Exercise details
Among the lines below, return each one that contains the word "hmod".

Material for the task
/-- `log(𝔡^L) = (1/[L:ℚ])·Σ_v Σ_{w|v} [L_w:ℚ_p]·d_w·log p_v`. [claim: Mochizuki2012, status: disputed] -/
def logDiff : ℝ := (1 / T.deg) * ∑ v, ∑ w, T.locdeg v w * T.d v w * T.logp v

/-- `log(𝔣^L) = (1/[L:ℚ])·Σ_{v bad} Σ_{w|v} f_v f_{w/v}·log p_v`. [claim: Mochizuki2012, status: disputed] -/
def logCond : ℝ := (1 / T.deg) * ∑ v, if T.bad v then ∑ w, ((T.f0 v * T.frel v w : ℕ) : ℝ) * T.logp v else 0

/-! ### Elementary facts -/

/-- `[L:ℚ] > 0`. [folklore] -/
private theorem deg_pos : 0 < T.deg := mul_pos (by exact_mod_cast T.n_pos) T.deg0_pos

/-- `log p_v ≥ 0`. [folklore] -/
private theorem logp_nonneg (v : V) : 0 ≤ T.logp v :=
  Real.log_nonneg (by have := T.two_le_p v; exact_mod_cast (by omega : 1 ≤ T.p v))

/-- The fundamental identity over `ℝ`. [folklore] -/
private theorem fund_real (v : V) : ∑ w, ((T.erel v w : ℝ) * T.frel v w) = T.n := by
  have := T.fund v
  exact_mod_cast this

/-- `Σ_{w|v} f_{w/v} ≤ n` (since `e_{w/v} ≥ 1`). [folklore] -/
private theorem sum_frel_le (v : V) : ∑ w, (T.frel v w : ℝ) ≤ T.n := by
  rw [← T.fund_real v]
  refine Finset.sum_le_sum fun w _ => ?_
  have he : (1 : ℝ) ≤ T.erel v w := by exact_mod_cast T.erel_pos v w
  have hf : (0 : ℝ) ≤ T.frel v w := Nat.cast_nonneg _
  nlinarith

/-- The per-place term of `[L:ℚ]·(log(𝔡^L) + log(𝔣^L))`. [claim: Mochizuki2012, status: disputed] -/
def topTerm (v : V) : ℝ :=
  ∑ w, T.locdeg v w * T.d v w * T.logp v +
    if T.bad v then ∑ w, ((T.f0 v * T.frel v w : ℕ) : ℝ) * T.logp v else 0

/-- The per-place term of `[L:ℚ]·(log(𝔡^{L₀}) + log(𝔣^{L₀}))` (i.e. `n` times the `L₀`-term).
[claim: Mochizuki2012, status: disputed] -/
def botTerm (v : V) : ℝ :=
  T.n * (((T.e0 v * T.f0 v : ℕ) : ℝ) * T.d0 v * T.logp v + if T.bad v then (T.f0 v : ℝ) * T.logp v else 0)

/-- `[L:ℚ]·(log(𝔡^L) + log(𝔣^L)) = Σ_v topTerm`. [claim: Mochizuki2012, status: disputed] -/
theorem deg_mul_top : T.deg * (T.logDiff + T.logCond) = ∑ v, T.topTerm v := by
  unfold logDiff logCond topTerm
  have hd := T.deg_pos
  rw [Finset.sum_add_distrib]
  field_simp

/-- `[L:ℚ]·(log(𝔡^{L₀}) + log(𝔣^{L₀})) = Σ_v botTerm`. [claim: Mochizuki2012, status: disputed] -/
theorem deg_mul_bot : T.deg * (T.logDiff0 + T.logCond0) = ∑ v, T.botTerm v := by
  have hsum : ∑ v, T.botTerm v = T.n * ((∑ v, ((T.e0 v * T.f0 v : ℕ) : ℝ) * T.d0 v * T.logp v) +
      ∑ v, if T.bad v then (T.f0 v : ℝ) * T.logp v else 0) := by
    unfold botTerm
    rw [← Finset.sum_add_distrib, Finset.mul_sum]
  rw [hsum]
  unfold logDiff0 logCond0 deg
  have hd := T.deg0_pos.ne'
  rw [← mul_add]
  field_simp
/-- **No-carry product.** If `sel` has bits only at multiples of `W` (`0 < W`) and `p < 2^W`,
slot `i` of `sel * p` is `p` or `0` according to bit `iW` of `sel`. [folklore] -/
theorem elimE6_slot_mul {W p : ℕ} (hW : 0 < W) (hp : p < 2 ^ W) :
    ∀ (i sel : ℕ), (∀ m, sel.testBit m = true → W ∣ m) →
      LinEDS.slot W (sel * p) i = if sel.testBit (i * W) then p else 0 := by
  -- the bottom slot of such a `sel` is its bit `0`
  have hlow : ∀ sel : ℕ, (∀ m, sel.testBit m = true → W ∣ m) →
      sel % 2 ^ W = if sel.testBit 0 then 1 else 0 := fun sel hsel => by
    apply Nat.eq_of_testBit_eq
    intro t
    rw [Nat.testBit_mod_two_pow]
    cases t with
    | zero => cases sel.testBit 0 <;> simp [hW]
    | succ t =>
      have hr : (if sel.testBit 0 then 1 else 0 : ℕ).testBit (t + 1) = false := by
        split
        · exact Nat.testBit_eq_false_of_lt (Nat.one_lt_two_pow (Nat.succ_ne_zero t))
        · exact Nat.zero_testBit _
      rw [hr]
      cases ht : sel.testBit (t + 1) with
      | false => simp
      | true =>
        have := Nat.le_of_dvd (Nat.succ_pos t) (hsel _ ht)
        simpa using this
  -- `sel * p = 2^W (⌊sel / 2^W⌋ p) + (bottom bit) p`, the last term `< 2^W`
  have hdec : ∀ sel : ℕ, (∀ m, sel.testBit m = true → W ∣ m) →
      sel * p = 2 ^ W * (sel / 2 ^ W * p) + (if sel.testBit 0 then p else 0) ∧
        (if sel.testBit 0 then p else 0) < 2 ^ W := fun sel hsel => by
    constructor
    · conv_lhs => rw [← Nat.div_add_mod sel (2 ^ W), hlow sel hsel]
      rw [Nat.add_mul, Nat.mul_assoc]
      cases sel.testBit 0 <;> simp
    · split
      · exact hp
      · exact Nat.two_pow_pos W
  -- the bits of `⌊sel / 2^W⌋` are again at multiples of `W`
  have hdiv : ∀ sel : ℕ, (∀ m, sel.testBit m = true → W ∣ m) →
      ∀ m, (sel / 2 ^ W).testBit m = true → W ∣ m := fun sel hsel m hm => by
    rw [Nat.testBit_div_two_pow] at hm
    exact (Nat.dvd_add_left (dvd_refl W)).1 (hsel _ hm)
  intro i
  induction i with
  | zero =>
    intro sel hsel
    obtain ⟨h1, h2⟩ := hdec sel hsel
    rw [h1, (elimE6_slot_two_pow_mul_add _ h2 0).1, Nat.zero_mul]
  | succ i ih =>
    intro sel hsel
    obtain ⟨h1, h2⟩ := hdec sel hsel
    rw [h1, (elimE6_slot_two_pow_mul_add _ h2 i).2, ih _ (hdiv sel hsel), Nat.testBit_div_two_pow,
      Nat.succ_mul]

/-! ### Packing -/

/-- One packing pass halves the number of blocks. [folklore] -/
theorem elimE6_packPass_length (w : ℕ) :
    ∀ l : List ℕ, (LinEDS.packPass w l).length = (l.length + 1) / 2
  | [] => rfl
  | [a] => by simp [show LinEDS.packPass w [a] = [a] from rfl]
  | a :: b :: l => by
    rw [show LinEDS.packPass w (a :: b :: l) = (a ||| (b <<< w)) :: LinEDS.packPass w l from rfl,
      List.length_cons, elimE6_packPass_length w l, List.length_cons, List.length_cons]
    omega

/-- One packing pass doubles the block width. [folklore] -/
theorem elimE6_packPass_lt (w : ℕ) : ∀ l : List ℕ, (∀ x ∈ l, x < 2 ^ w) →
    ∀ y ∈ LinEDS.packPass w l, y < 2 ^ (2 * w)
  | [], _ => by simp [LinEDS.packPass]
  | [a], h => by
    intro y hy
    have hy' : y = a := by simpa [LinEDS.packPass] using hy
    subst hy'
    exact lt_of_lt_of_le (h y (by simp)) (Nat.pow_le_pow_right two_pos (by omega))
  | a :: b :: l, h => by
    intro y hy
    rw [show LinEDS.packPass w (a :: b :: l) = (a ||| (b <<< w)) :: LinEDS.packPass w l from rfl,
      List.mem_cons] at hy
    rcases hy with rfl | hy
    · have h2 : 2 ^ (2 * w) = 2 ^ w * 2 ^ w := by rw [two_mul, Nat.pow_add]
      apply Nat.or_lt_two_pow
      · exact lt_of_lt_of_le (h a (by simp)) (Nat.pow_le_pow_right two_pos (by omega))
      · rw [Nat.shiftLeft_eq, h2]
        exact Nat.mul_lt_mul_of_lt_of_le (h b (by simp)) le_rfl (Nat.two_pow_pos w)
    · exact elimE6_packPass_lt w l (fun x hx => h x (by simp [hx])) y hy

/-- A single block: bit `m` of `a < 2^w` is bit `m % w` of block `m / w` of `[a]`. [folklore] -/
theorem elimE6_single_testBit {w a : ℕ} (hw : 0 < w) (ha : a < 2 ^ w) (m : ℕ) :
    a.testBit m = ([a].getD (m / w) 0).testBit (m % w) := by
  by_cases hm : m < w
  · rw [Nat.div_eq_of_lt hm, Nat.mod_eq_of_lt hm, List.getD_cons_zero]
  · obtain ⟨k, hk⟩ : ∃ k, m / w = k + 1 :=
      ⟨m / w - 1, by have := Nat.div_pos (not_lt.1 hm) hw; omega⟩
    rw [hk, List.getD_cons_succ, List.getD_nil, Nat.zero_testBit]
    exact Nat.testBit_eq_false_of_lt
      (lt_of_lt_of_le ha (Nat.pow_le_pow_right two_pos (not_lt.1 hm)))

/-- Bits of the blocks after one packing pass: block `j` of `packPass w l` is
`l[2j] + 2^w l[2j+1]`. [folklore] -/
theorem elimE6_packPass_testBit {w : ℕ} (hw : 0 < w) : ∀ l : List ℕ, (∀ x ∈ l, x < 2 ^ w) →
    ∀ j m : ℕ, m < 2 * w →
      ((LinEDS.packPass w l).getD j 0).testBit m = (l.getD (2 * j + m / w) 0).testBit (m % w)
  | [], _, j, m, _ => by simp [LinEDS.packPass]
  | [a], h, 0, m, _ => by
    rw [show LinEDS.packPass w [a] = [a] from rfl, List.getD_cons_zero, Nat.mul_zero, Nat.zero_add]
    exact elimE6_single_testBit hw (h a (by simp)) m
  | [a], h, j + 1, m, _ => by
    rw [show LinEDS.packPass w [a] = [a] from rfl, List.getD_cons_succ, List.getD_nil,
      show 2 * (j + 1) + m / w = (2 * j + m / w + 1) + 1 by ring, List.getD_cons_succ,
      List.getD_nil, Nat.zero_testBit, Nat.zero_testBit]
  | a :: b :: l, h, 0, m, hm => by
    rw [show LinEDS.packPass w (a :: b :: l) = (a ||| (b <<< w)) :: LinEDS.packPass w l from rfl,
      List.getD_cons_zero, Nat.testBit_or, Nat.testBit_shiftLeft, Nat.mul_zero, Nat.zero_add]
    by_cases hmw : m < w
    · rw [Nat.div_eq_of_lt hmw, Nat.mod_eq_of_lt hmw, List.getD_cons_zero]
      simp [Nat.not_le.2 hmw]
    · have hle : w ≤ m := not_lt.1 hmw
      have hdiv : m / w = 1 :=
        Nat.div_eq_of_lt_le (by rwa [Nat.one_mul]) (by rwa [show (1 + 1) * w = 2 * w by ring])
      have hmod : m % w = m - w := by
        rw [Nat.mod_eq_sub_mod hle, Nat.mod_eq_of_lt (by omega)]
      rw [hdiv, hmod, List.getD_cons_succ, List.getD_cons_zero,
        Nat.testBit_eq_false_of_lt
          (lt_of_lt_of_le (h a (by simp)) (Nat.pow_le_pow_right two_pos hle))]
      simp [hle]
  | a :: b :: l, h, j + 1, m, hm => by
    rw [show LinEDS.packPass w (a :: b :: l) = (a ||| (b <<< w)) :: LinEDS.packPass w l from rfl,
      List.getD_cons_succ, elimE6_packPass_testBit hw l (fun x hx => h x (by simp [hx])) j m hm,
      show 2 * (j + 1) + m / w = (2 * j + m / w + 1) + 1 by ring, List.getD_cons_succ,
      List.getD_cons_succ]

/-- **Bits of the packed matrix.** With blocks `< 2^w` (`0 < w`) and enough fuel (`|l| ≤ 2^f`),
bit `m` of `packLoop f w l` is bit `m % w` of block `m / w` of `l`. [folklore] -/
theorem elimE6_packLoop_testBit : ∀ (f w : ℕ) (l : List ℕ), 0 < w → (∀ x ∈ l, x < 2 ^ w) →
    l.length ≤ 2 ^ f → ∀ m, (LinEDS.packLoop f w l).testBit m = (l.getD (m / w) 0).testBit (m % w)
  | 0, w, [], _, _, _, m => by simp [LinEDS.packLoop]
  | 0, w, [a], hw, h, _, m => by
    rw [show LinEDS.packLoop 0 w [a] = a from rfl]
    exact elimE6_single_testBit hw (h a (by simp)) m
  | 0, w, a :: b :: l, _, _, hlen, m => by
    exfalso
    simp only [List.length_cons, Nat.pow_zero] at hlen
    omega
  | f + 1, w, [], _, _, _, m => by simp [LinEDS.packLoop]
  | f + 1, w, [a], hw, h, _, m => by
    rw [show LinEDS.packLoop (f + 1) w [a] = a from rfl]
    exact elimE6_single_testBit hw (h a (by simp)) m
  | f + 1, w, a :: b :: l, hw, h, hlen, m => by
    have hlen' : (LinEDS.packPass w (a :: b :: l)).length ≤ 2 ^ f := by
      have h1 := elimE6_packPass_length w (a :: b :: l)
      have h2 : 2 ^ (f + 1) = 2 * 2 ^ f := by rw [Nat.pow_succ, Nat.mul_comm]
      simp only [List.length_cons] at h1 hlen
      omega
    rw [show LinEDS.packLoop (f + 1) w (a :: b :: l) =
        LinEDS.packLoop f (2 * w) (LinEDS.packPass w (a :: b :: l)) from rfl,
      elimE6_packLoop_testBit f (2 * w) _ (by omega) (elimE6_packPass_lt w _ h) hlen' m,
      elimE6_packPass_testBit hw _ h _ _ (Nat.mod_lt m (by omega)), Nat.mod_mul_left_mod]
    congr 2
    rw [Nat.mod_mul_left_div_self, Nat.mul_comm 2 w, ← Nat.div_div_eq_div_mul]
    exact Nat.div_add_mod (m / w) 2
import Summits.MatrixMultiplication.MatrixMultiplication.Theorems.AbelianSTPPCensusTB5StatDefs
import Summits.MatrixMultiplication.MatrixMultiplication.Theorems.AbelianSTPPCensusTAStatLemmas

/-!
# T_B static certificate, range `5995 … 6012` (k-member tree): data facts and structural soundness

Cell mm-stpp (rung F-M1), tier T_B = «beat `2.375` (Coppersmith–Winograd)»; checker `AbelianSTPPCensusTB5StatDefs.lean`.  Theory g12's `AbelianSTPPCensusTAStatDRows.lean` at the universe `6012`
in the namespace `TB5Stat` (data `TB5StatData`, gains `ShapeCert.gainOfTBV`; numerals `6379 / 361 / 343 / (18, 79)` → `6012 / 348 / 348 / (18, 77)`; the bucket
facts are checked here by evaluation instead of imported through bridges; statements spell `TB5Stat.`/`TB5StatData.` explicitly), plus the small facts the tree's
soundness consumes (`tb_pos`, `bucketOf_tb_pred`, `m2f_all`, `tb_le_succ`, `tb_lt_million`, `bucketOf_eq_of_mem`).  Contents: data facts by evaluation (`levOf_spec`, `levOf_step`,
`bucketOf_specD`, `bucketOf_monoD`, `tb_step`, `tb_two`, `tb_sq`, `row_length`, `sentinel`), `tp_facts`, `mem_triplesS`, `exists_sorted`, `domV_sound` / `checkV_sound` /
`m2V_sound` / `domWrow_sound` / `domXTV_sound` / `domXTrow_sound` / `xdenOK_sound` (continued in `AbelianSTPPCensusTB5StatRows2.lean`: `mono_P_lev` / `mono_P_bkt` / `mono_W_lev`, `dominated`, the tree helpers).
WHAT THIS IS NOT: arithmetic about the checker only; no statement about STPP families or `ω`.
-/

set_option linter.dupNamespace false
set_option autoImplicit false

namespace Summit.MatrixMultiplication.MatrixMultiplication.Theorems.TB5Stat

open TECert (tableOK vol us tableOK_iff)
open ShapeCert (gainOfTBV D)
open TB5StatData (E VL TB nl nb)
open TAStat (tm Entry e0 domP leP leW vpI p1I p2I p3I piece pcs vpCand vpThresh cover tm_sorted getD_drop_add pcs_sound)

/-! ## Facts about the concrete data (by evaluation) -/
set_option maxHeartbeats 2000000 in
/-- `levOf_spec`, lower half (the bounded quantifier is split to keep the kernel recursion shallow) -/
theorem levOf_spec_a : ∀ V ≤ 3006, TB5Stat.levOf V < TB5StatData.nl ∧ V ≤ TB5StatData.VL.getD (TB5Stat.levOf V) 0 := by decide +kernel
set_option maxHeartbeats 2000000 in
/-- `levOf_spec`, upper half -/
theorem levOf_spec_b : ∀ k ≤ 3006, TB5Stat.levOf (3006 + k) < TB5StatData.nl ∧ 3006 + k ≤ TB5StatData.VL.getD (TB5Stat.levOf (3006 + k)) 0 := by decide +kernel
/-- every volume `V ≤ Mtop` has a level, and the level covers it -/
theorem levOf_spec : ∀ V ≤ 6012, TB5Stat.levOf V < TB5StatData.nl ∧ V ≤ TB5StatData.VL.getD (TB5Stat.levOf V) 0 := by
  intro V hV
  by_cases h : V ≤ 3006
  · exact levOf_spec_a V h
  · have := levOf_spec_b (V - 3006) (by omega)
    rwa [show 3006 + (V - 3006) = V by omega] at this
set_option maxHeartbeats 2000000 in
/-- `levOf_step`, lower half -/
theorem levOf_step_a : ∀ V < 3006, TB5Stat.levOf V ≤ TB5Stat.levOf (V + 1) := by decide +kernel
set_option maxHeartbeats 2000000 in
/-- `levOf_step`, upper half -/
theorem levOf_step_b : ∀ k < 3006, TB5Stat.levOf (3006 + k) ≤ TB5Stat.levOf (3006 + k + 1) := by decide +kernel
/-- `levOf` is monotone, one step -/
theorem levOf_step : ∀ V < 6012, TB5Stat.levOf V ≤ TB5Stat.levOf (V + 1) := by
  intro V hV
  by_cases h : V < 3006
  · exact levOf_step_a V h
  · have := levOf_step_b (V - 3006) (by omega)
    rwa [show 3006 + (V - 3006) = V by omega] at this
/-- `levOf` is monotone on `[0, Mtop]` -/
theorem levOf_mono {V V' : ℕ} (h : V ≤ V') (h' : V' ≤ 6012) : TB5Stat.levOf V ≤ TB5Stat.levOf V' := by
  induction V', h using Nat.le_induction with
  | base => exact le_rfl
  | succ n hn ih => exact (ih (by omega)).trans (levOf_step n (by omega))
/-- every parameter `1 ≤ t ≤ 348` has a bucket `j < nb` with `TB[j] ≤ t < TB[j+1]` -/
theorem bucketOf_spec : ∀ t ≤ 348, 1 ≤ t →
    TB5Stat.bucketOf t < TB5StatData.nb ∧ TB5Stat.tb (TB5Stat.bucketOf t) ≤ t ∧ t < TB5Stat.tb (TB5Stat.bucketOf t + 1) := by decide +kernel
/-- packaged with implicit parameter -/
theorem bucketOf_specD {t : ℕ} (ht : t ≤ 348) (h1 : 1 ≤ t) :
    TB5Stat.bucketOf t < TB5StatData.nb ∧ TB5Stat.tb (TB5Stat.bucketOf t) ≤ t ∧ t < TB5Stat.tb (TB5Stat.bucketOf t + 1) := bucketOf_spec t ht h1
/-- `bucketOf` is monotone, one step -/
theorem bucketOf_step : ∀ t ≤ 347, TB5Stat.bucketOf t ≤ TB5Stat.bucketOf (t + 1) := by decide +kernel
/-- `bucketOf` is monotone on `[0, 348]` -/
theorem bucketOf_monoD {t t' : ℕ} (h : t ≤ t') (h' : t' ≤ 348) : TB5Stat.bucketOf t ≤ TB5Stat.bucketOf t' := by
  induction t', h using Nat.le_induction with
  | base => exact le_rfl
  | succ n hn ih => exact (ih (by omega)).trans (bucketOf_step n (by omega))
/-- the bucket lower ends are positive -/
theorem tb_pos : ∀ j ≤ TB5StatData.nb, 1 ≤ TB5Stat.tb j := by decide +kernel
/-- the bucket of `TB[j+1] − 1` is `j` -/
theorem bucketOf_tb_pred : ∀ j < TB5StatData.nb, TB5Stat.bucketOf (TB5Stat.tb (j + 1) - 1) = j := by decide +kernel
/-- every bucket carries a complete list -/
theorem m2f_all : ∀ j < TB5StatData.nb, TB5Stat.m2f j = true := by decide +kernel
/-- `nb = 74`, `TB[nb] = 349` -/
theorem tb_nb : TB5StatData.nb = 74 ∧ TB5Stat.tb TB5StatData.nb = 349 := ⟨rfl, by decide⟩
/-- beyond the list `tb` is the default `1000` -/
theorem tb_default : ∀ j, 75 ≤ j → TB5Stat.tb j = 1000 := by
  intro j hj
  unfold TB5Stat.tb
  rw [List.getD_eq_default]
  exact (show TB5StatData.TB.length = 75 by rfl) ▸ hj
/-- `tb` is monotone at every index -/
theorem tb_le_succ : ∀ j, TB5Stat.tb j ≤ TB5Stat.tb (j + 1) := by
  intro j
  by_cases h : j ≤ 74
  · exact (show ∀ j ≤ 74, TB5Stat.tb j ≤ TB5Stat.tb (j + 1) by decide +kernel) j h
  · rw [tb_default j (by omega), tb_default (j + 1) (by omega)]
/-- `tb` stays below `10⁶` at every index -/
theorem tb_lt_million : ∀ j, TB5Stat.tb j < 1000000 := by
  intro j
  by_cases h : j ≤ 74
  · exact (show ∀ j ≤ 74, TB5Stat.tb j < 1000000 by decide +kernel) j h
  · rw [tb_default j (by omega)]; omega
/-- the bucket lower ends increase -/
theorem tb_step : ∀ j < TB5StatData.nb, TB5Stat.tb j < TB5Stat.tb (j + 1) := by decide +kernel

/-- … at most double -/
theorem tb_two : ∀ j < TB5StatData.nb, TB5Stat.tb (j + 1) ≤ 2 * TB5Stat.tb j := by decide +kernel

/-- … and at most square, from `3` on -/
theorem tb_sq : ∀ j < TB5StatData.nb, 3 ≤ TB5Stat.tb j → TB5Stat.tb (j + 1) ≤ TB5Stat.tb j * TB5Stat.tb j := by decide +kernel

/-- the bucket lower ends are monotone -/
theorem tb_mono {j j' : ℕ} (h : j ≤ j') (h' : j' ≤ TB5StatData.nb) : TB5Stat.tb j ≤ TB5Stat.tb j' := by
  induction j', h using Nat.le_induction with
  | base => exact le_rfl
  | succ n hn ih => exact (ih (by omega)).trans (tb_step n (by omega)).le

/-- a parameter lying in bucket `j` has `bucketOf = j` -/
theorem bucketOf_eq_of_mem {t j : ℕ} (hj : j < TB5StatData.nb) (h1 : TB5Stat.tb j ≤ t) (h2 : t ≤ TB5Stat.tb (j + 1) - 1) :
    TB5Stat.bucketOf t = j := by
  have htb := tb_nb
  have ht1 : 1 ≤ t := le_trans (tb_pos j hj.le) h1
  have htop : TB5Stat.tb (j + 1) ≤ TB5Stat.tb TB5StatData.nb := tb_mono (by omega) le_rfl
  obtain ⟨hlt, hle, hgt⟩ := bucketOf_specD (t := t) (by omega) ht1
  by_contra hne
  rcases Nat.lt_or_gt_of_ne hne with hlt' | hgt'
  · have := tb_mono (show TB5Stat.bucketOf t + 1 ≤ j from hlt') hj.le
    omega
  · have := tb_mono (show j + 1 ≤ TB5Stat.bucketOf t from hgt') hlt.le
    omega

Reply to the task
      have hmod : m % w = m - w := by
      rw [hdiv, hmod, List.getD_cons_succ, List.getD_cons_zero,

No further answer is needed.